> [INSTRUCTIONS FOR THE TASK]: Starting at the line that contains "have huw : (Wd.baseChange" and ending at the line that contains "haveI : NeZero (2 : F) := ⟨two_ne_zero⟩", the lines below are to be given again exactly, with nothing added.
#### THE DATA ####
import Summits.BirchSwinnertonDyer.Rank1Residual.Additive.QuadraticTwistTypeG
import Literature.NumberTheory.EllipticCurves.SelmerCorankControlRatProofs
import Literature.NumberTheory.EllipticCurves.ArtinFormalismSemistableLocalProofs
import Literature.NumberTheory.EllipticCurves.HasseWeilGoodReductionFrobenius
import Literature.NumberTheory.EllipticCurves.LFunctionSmulProofs
import Literature.NumberTheory.Automorphic.SolvableBaseChangeModularityProofs
import HarnessLib

/-!
# Additive classes X3/X4, defect 2: a good ORDINARY twist by `p*` gives Delbourgo's (G)-ordinary, hence X3♯(G-ord)/X4♯(G-ord)

HONEST FRAMING (cell `b2b-bsdres`, run/shared/lean/b2b/bsd-rank1-residual/, verbatim in every
file): the goal of the cell is to DELETE the COMBINATION-SHAPED residual classes of the
Birch–Swinnerton-Dyer formula for ALL analytic-rank `≤ 1` elliptic curves over `ℚ` — "full BSD
formula for every rank `≤ 1` curve in class `C`" assembled STRICTLY from published theorems — so
that the rank-`≤ 1` remainder becomes exactly the CONSTRUCTION-SHAPED classes, which are TYPED
(missing-input `Prop`s), NOT attempted. This is not "finishing BSD". Sub-cell `additive-p2`
(X3/X4, potentially good ordinary half): research route; no claim beyond the stated classes.

Theorems only. Completes the kernel DICTIONARY for the semistability-defect-2 case (Kodaira `I₀*`;
all sub-class pairs at `p = 3`, 681 of the 1280 census pairs of X3♯(G-ord) ∪ X4♯(G-ord)): if a
globally minimal model `Wd` of the quadratic twist `E^{(p*)}` (`p* = (−1)^{⌊p/2⌋} p`, `p` odd) is
GOOD ORDINARY at `p` (`GoodOrd Wd p`: `p ∤ N(E^{(p*)})`, `p ∤ a_p(E^{(p*)})` — the census bit), then
`E` is of Delbourgo type (G) with ORDINARY reduction above `p` (`TypeGOrd W p`), so
`ClassX3 W p → ClassX3Gord W p` and `ClassX4 W p → ClassX4Gord W p`. Ingredients beyond
`QuadraticTwistTypeG.lean`: the unit-root condition `HasUnitRootAt` is (i) `p ∤ a_w` with `a_w` the
local trace of Frobenius (`frobeniusTraceAt`, by definition), (ii) invariant under `F`-isomorphism
at a place of good reduction (tree `WeierstrassCurve.frobeniusTraceAt_smul`, via `localPolynomial_smul`:
the local Euler factor is an isomorphism invariant), and (iii) preserved from `ℚ` to `F` above `p`: `a_w = D_f(a_p, p) ≡ a_p^f (mod p)`
(`localPolynomialAt_baseChange_of_hasGoodReductionAt`, Silverman AEC V.2.3.1, and the congruence
`D_n(t, δ) ≡ t^n (mod δ)` for the Dickson polynomial, `dvd_dickson_one_eval_sub_pow`).

References: D. Delbourgo, Compositio Math. 113 (1998) §1.5 (G), Thm. 3; J. H. Silverman, AEC
V.2.3.1, VII.5.4, X.2; R. Greenberg, LNM 1716 (1999) Thm. 1.2 (the unit-root hypothesis).
-/

noncomputable section

open scoped Classical NumberField

open Polynomial WeierstrassCurve IsDedekindDomain IsDedekindDomain.HeightOneSpectrum NumberField
  Rat.HeightOneSpectrum Literature.NumberTheory.EllipticCurves
  Literature.NumberTheory.EllipticCurves.Rank1Residual

namespace Summit.BirchSwinnertonDyer.Rank1Residual.Additive

universe u

/-! ### The Dickson congruence `D_n(t, δ) ≡ tⁿ (mod δ)` -/

/-- `δ ∣ D_{n+1}(t, δ) − t^{n+1}` for the Dickson polynomial of the first kind
(`D_{m+2} = t·D_{m+1} − δ·D_m`, `D_1 = t`, `D_2 = t² − 2δ`): the power sums `αⁿ + βⁿ` of the
Frobenius eigenvalues are `≡ (α + β)ⁿ` modulo `αβ`. -/
theorem dvd_dickson_one_eval_sub_pow (t δ : ℤ) (n : ℕ) :
    δ ∣ (dickson 1 δ (n + 1)).eval t - t ^ (n + 1) := by
  induction n using Nat.twoStepInduction with
  | zero => simp [dickson_one]
  | one =>
    refine ⟨-2, ?_⟩
    simp
    ring
  | more n ih1 ih2 =>
    obtain ⟨a, ha⟩ := ih1
    obtain ⟨b, hb⟩ := ih2
    refine ⟨t * b - δ * a - t ^ (n + 1), ?_⟩
    have h := dickson_add_two (k := 1) (a := δ) (n + 1)
    rw [show n + 1 + 2 = n + 2 + 1 by ring] at h
    rw [h, eval_sub, eval_mul, eval_X, eval_mul, eval_C]
    have ha' : (dickson 1 δ (n + 1)).eval t = t ^ (n + 1) + δ * a := by linarith
    have hb' : (dickson 1 δ (n + 1 + 1)).eval t = t ^ (n + 1 + 1) + δ * b := by linarith
    rw [ha', show n + 2 = n + 1 + 1 by ring, hb']
    ring

/-! ### The unit-root condition: by definition, under isomorphism, under base change -/

section UnitRoot

variable {K : Type u} [Field K] [NumberField K]

/-- `HasUnitRootAt` is `char(k_v) ∤ a_v` with `a_v = W.frobeniusTraceAt v` (both are the integer
`#k_v + 1 − #Ẽ_v(k_v)` of the chosen local minimal model; definitional). -/
theorem hasUnitRootAt_iff_not_dvd_frobeniusTraceAt (V : WeierstrassCurve K)
    (v : HeightOneSpectrum (𝓞 K)) :
    V.HasUnitRootAt v ↔
      ¬ ((ringChar (IsLocalRing.ResidueField (v.adicCompletionIntegers K)) : ℤ) ∣
        V.frobeniusTraceAt v) :=
  Iff.rfl

/-- **The unit-root condition is an isomorphism invariant at a place of good reduction.** -/
theorem hasUnitRootAt_smul_iff (V : WeierstrassCurve K) [V.IsElliptic] (C : VariableChange K)
    (v : HeightOneSpectrum (𝓞 K)) (hV : V.HasGoodReductionAt v) :
    (C • V).HasUnitRootAt v ↔ V.HasUnitRootAt v := by
  rw [hasUnitRootAt_iff_not_dvd_frobeniusTraceAt, hasUnitRootAt_iff_not_dvd_frobeniusTraceAt,
    WeierstrassCurve.frobeniusTraceAt_smul V C v hV]

variable (V : WeierstrassCurve ℚ) [V.IsElliptic] (M : Type) [Field M] [NumberField M]
  (p : ℕ) [hp : Fact p.Prime]

/-- **Good ORDINARY reduction at `p` over `ℚ` stays ordinary above `p` in any finite extension**
(any ramification): if `V/ℚ` is good at the place `v ∋ p` with `p ∤ a_v`, then for every place
`w ∣ v` of `M`, `V_M` satisfies the unit-root condition at `w`, because
`a_w = D_f(a_v, q_v) ≡ a_v^f (mod p)` (`q_v = #k_v ≡ 0 mod p`). -/
theorem hasUnitRootAt_baseChange_of_hasGoodReductionAt {v : HeightOneSpectrum (𝓞 ℚ)}
    {w : HeightOneSpectrum (𝓞 M)} (hpv : (p : 𝓞 ℚ) ∈ v.asIdeal)
    (hw : w.asIdeal.under (𝓞 ℚ) = v.asIdeal) (hgood : V.HasGoodReductionAt v)
    (hord : V.HasUnitRootAt v) : (V.baseChange M).HasUnitRootAt w := by
  -- residue characteristics
  have hpw : (p : 𝓞 M) ∈ w.asIdeal := by
    have : (p : 𝓞 ℚ) ∈ w.asIdeal.under (𝓞 ℚ) := by rw [hw]; exact hpv
    rw [Ideal.under_def, Ideal.mem_comap, map_natCast] at this
    exact this
  have hcv : ringChar (IsLocalRing.ResidueField (v.adicCompletionIntegers ℚ)) = p :=
    ringChar_residueField_eq v hp.out hpv
  have hcw : ringChar (IsLocalRing.ResidueField (w.adicCompletionIntegers M)) = p :=
    ringChar_residueField_eq w hp.out hpw
  have hqv : (p : ℤ) ∣ (Nat.card (IsLocalRing.ResidueField (v.adicCompletionIntegers ℚ)) : ℤ) := by
    rw [← hcv]
    exact Int.natCast_dvd_natCast.mpr (ringChar_residueField_dvd_natCard v)
  -- the local polynomial upstairs
  haveI : w.asIdeal.LiesOver v.asIdeal := ⟨hw.symm⟩
  have hgoodw : (V.baseChange M).HasGoodReductionAt w :=
    hasGoodReductionAt_baseChange_of_hasGoodReductionAt V M v w hgood
  have hup := V.localPolynomialAt_baseChange_of_hasGoodReductionAt M hw hgood
    (localPolynomialAt_of_hasGoodReductionAt hgood)
  rw [localPolynomialAt_of_hasGoodReductionAt hgoodw] at hup
  have haw := eq_of_one_sub_C_mul_X_add_eq hup
  -- `f ≥ 1`
  have hf : 0 < w.asIdeal.inertiaDeg (𝓞 ℚ) := by
    haveI : w.asIdeal.IsMaximal := w.isMaximal
    exact Ideal.inertiaDeg_pos w.asIdeal (𝓞 ℚ)
  obtain ⟨f, hf'⟩ : ∃ f, w.asIdeal.inertiaDeg (𝓞 ℚ) = f + 1 := ⟨_, (Nat.succ_pred_eq_of_pos hf).symm⟩
  -- conclude: `p ∣ a_w ↔ p ∣ a_v`
  rw [hasUnitRootAt_iff_not_dvd_frobeniusTraceAt, hcw, haw, hf']
  rw [hasUnitRootAt_iff_not_dvd_frobeniusTraceAt, hcv] at hord
  intro hdvd
  have hD := dvd_dickson_one_eval_sub_pow (V.frobeniusTraceAt v)
    (Nat.card (IsLocalRing.ResidueField (v.adicCompletionIntegers ℚ)) : ℤ) f
  have hpow : (p : ℤ) ∣ V.frobeniusTraceAt v ^ (f + 1) := by
    have := dvd_sub hdvd (dvd_trans hqv hD)
    simpa using this
  exact hord (Int.Prime.dvd_pow' hp.out hpow)

end UnitRoot

/-! ### From a good ordinary twist by `p*` to (G)-ordinary and the sub-classes -/

section Twist

variable (W : WeierstrassCurve ℚ) [W.IsElliptic] (p : ℕ) [hp : Fact p.Prime]

/-- **Good ORDINARY twist by `p*` ⇒ (G)-ordinary.** Let `p` be odd and `Wd` a globally minimal model
of the quadratic twist `E^{(p*)}` (`C₀ • W^{(p*)} = Wd` over `ℚ`, `p* = (−1)^{⌊p/2⌋} p`). If `Wd` is
good ordinary at `p` (`GoodOrd Wd p`: good reduction and `p ∤ a_p`), then `E` has good ORDINARY
reduction above `p` over `F = ℚ(√p*) ⊆ ℚ(ζ_p)`: `TypeGOrd W p`. -/
theorem typeGOrd_of_goodOrd_quadraticTwist (hp2 : p ≠ 2) (Wd : WeierstrassCurve ℚ)
    [Wd.IsElliptic] [Wd.IsGloballyMinimal] (C₀ : VariableChange ℚ)
    (hWd : C₀ • W.quadraticTwist ((-1 : ℚ) ^ (p / 2) * p) = Wd) (hord : GoodOrd Wd p) :
    TypeGOrd W p := by
  haveI hcyc : IsCyclotomicExtension {p} ℚ (CyclotomicField p ℚ) := by
    have h : (CyclotomicField.algebra p ℚ : Algebra ℚ (CyclotomicField p ℚ)) =
        DivisionRing.toRatAlgebra :=
      Subsingleton.elim _ _
    exact h ▸ CyclotomicField.isCyclotomicExtension p ℚ
  obtain ⟨g, hg⟩ := exists_sq_eq_pStar p (CyclotomicField p ℚ) hp2
  set F : IntermediateField ℚ (CyclotomicField p ℚ) := IntermediateField.adjoin ℚ {g} with hFdef
  refine ⟨CyclotomicField p ℚ, inferInstance, inferInstance, hcyc, F, fun w hw ↦ ?_⟩
  set d : ℚ := (-1 : ℚ) ^ (p / 2) * p with hd
  set v : HeightOneSpectrum (𝓞 ℚ) := (primesEquiv (R := 𝓞 ℚ)).symm ⟨p, hp.out⟩ with hvdef
  have hpv : (p : 𝓞 ℚ) ∈ v.asIdeal :=
    (natCast_mem_asIdeal_iff_eq_primesEquiv_symm v hp.out).mpr rfl
  have hwv : w.asIdeal.under (𝓞 ℚ) = v.asIdeal := under_eq_asIdeal_of_natCast_mem p w hw
  haveI : w.asIdeal.LiesOver v.asIdeal := ⟨hwv.symm⟩
  -- `Wd` good ordinary at `v`, hence `Wd_F` good with unit root at `w`
  obtain ⟨hgv, huv⟩ := Wd.hasGoodReductionAt_and_hasUnitRootAt_of_rat hord.1 hord.2 v hpv
  have hgw : (Wd.baseChange F).HasGoodReductionAt w :=
    hasGoodReductionAt_baseChange_of_hasGoodReductionAt Wd F v w hgv
  have huw : (Wd.baseChange F).HasUnitRootAt w :=
    hasUnitRootAt_baseChange_of_hasGoodReductionAt Wd F p hpv hwv hgv huv
  -- `W_F ≅ Wd_F`: over `F` the twist parameter is a square
  set gF : F := ⟨g, IntermediateField.mem_adjoin_simple_self ℚ g⟩ with hgF
  have hgF2 : (algebraMap ℚ F) d = 1 * gF ^ 2 := by
    apply (algebraMap F (CyclotomicField p ℚ)).injective
    rw [one_mul, map_pow, ← IsScalarTower.algebraMap_apply]
    change algebraMap ℚ (CyclotomicField p ℚ) d = g ^ 2
    rw [hg, hd, map_mul, map_pow, map_neg, map_one, map_natCast]
  have hgF0 : gF ≠ 0 := by
    intro h0
    have : (algebraMap ℚ F) d = 0 := by rw [hgF2, h0]; simp
    rw [map_eq_zero] at this
    exact (mul_ne_zero (pow_ne_zero _ (by norm_num)) (by exact_mod_cast hp.out.ne_zero)) this
  have htw : (W.quadraticTwist d).baseChange F = (W.baseChange F).quadraticTwist (1 * gF ^ 2) := by
    rw [← hgF2]
    exact map_quadraticTwist W (algebraMap ℚ F) d
  haveI : NeZero (2 : F) := ⟨two_ne_zero⟩
  obtain ⟨C₁, hC₁⟩ := exists_variableChange_quadraticTwist_one (W.baseChange F)
  obtain ⟨C₂, hC₂⟩ := exists_variableChange_quadraticTwist_mul_sq (W.baseChange F) 1 gF hgF0
  have hWdF : Wd.baseChange F = (C₀.map (algebraMap ℚ F)) • (W.quadraticTwist d).baseChange F := by
    rw [← hWd, baseChange, baseChange, ← map_variableChange]
  have hiso : (C₀.map (algebraMap ℚ F) * (C₂ * C₁)) • W.baseChange F = Wd.baseChange F := by
    rw [mul_smul, mul_smul, hC₁, hC₂, ← htw, hWdF]
  -- transport good reduction and unit root along the isomorphism
  have hgW : (W.baseChange F).HasGoodReductionAt w := by
    rw [← hasGoodReductionAt_smul_iff_holds w (W.baseChange F) (C₀.map (algebraMap ℚ F) * (C₂ * C₁)),
      hiso]
    exact hgw
  haveI : (W.baseChange F).IsElliptic := by rw [baseChange]; infer_instance
  refine ⟨hgW, ?_⟩
  rw [← hasUnitRootAt_smul_iff (W.baseChange F) (C₀.map (algebraMap ℚ F) * (C₂ * C₁)) w hgW, hiso]
  exact huw

/-- **X3 ∩ (defect 2, twist good ordinary) ⊆ X3♯(G-ord)**: an Eisenstein additive prime `p ≠ 2`
whose twist `E^{(p*)}` is good ordinary at `p` is an X3♯(G-ord) pair. -/
theorem classX3Gord_of_goodOrd_quadraticTwist (hp2 : p ≠ 2) (hX : ClassX3 W p)
    (Wd : WeierstrassCurve ℚ) [Wd.IsElliptic] [Wd.IsGloballyMinimal] (C₀ : VariableChange ℚ)
    (hWd : C₀ • W.quadraticTwist ((-1 : ℚ) ^ (p / 2) * p) = Wd) (hord : GoodOrd Wd p) :
    ClassX3Gord W p :=
  ⟨hX, typeGOrd_of_goodOrd_quadraticTwist W p hp2 Wd C₀ hWd hord⟩

/-- **X4 ∩ (defect 2, twist good ordinary) ⊆ X4♯(G-ord)**: an odd additive prime with irreducible
`E[p]` whose twist `E^{(p*)}` is good ordinary at `p` is an X4♯(G-ord) pair. -/
theorem classX4Gord_of_goodOrd_quadraticTwist (hX : ClassX4 W p)
    (Wd : WeierstrassCurve ℚ) [Wd.IsElliptic] [Wd.IsGloballyMinimal] (C₀ : VariableChange ℚ)
    (hWd : C₀ • W.quadraticTwist ((-1 : ℚ) ^ (p / 2) * p) = Wd) (hord : GoodOrd Wd p) :
    ClassX4Gord W p :=
  ⟨hX, typeGOrd_of_goodOrd_quadraticTwist W p hX.1 Wd C₀ hWd hord⟩

end Twist

end Summit.BirchSwinnertonDyer.Rank1Residual.Additive

end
####
> [EXERCISE ANSWER]:
  have huw : (Wd.baseChange F).HasUnitRootAt w :=
    hasUnitRootAt_baseChange_of_hasGoodReductionAt Wd F p hpv hwv hgv huv
  -- `W_F ≅ Wd_F`: over `F` the twist parameter is a square
  set gF : F := ⟨g, IntermediateField.mem_adjoin_simple_self ℚ g⟩ with hgF
  have hgF2 : (algebraMap ℚ F) d = 1 * gF ^ 2 := by
    apply (algebraMap F (CyclotomicField p ℚ)).injective
    rw [one_mul, map_pow, ← IsScalarTower.algebraMap_apply]
    change algebraMap ℚ (CyclotomicField p ℚ) d = g ^ 2
    rw [hg, hd, map_mul, map_pow, map_neg, map_one, map_natCast]
  have hgF0 : gF ≠ 0 := by
    intro h0
    have : (algebraMap ℚ F) d = 0 := by rw [hgF2, h0]; simp
    rw [map_eq_zero] at this
    exact (mul_ne_zero (pow_ne_zero _ (by norm_num)) (by exact_mod_cast hp.out.ne_zero)) this
  have htw : (W.quadraticTwist d).baseChange F = (W.baseChange F).quadraticTwist (1 * gF ^ 2) := by
    rw [← hgF2]
    exact map_quadraticTwist W (algebraMap ℚ F) d
  haveI : NeZero (2 : F) := ⟨two_ne_zero⟩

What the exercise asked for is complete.